# Ivans New training Methods



## Greg Leavitt (Aug 31, 2006)

http://www.youtube.com/watch?v=1C1_vw24lZE

I just found my next ppd prospect.


----------



## Mike Schoonbrood (Mar 27, 2006)

So thats why my old neighbors chose Yorkies.....


----------



## Al Curbow (Mar 27, 2006)

That is some funny stuff. Yorkies rule!


----------



## marta wade (Apr 17, 2008)

Good fun, but Ivan does not know how true it may be that the yorkie is the protection dog of the future with all these silly breed laws, spay and nueter...:lol: 
Marta


----------



## Julie Blanding (Mar 12, 2008)

That was awesome!! =D>
Julie


----------



## Konnie Hein (Jun 14, 2006)

I have a min pin who would be perfect for this method if anybody is looking for their next PPD!!


----------



## Al Curbow (Mar 27, 2006)

"If it skuiks it makes you a better trainer" LOL


----------



## Geoff Empey (Jan 8, 2008)

Well one thing is it shows that his methods work across all breed spectrums even as funny as the videos are. Those dogs are having a riot and are pretty darn biddable because of it.


----------



## Maren Bell Jones (Jun 7, 2006)

Al Curbow said:


> "If it skuiks it makes you a better trainer" LOL


"I can get that from where, your website?"

"No no no no...Petsmart."

:lol::lol::lol:

And part two...for more on establishing the alpha through pass the puppy:

http://www.youtube.com/watch?v=aWNz39RSK3M


----------



## Greg Leavitt (Aug 31, 2006)

My favorite part is where they are going to let them play and the first guy asks if he should put his ecollar on the dogs and the next lady asks if she should muzzle them


----------



## Geoff Empey (Jan 8, 2008)

The guy with the K9 cap on makes me giggle as well on the 2nd video ..
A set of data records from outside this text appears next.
/-! ## The junk factor is `2^{o(M)}` along dilations -/

/-- A crude bound for the junk factor: `(n+1)^63 · 192 · exp(4 √(log 6 + n log 27)) ≤ exp(404 √n)`
for `n ≥ 1`. [folklore] -/
theorem junk_le_exp (n : ℕ) (hn : 1 ≤ n) :
    (((n : ℕ) : ℝ) + 1) ^ 63 * 192 * Real.exp (4 * Real.sqrt (Real.log 6 + (n : ℝ) * Real.log 27)) ≤
      Real.exp (404 * Real.sqrt n) := by
  have hn' : (1 : ℝ) ≤ n := by exact_mod_cast hn
  have hsq1 : (1 : ℝ) ≤ Real.sqrt n := by
    rw [show (1 : ℝ) = Real.sqrt 1 by simp]
    exact Real.sqrt_le_sqrt hn'
  -- `(n+1)^63 = exp (63 log (n+1)) ≤ exp (63 · 3 √n)`
  have hlog : Real.log ((n : ℝ) + 1) ≤ 3 * Real.sqrt n := by
    -- `log x ≤ 2 √x` (the tree's `log_le_two_mul_sqrt`, inlined to keep the import cone small)
    have h1 : Real.log ((n : ℝ) + 1) ≤ 2 * Real.sqrt ((n : ℝ) + 1) := by
      have h0 : (0 : ℝ) < (n : ℝ) + 1 := by positivity
      have h := Real.log_le_sub_one_of_pos (Real.sqrt_pos.2 h0)
      rw [Real.log_sqrt h0.le] at h
      linarith [Real.sqrt_nonneg ((n : ℝ) + 1)]
    have h2 : Real.sqrt ((n : ℝ) + 1) ≤ Real.sqrt (2 * n) := Real.sqrt_le_sqrt (by linarith)
    have h3 : Real.sqrt (2 * (n : ℝ)) = Real.sqrt 2 * Real.sqrt n :=
      Real.sqrt_mul (by norm_num) _
    have h4 : Real.sqrt 2 ≤ 3 / 2 := by
      rw [show (3 : ℝ) / 2 = Real.sqrt ((3 / 2) ^ 2) by rw [Real.sqrt_sq (by norm_num)]]
      exact Real.sqrt_le_sqrt (by norm_num)
    nlinarith [Real.sqrt_nonneg (n : ℝ)]
  have hpow : (((n : ℕ) : ℝ) + 1) ^ 63 ≤ Real.exp (189 * Real.sqrt n) := by
    have h0 : (0 : ℝ) < (n : ℝ) + 1 := by positivity
    rw [← Real.exp_log (pow_pos h0 63), Real.exp_le_exp, Real.log_pow]
    push_cast
    linarith
  -- `192 ≤ exp 191`
  have h192 : (192 : ℝ) ≤ Real.exp (191 * Real.sqrt n) := by
    have h1 : Real.log 192 ≤ 192 - 1 := Real.log_le_sub_one_of_pos (by norm_num)
    have h2 : (192 : ℝ) = Real.exp (Real.log 192) := (Real.exp_log (by norm_num)).symm
    rw [h2, Real.exp_le_exp]
    nlinarith
  -- `4 √(log 6 + n log 27) ≤ 24 √n`
  have hsqrt : 4 * Real.sqrt (Real.log 6 + (n : ℝ) * Real.log 27) ≤ 24 * Real.sqrt n := by
    have h6 : Real.log 6 ≤ 5 := by
      have := Real.log_le_sub_one_of_pos (show (0 : ℝ) < 6 by norm_num); linarith
    have h27 : Real.log 27 ≤ 26 := by
      have := Real.log_le_sub_one_of_pos (show (0 : ℝ) < 27 by norm_num); linarith
    have h1 : Real.log 6 + (n : ℝ) * Real.log 27 ≤ 36 * n := by nlinarith
    have h2 : Real.sqrt (Real.log 6 + (n : ℝ) * Real.log 27) ≤ Real.sqrt (36 * n) :=
      Real.sqrt_le_sqrt h1
    have h3 : Real.sqrt (36 * (n : ℝ)) = 6 * Real.sqrt n := by
      rw [Real.sqrt_mul (by norm_num), show (36 : ℝ) = 6 ^ 2 by norm_num,
        Real.sqrt_sq (by norm_num)]
    linarith
  have hexp : Real.exp (4 * Real.sqrt (Real.log 6 + (n : ℝ) * Real.log 27)) ≤
      Real.exp (24 * Real.sqrt n) := Real.exp_le_exp.2 hsqrt
  calc (((n : ℕ) : ℝ) + 1) ^ 63 * 192 *
        Real.exp (4 * Real.sqrt (Real.log 6 + (n : ℝ) * Real.log 27))
      ≤ Real.exp (189 * Real.sqrt n) * Real.exp (191 * Real.sqrt n) *
          Real.exp (24 * Real.sqrt n) := by
        gcongr
    _ = Real.exp (404 * Real.sqrt n) := by
        rw [← Real.exp_add, ← Real.exp_add]; ring_nf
> Do you have the bite suit? As his grips are real good ..


----------



## Greg Leavitt (Aug 31, 2006)

plus the great comment about not beng able to put them right on the sleeve because they want to get the man and are very civil.


----------



## Lyn Chen (Jun 19, 2006)

Funny how I'm reminded of the "civil work" they do with some dogs, to show how they're so "real" and "focused on the man" and yet here you have Yorkies doing the exact same thing. Hmmm...


----------



## Mike Scheiber (Feb 17, 2008)

Lyn Chen said:


> Funny how I'm reminded of the "civil work" they do with some dogs, to show how they're so "real" and "focused on the man" and yet here you have Yorkies doing the exact same thing. Hmmm...


WHAT! Your kidding I hope


----------



## Lyn Chen (Jun 19, 2006)

Some will use suspicious movements on a restrained dog, and when it gets all fired up, pronounce it as "civil" "full of fight" "the real deal" what have you. With that kind of testing, those Yorkies must REALLY be the real deal.


----------



## Mike Scheiber (Feb 17, 2008)

Lyn Chen said:


> Some will use suspicious movements on a restrained dog, and when it gets all fired up, pronounce it as "civil" "full of fight" "the real deal" what have you. With that kind of testing, those Yorkies must REALLY be the real deal.


Also the same ones who get fired up when there dog go nutz in car and starts eating the seats and gnawing the steering wheel.


----------



## Jerry Lyda (Apr 4, 2006)

OK, it's time to bring out the Bostons. Yorkie are funny Bostons are for real. ;o)


----------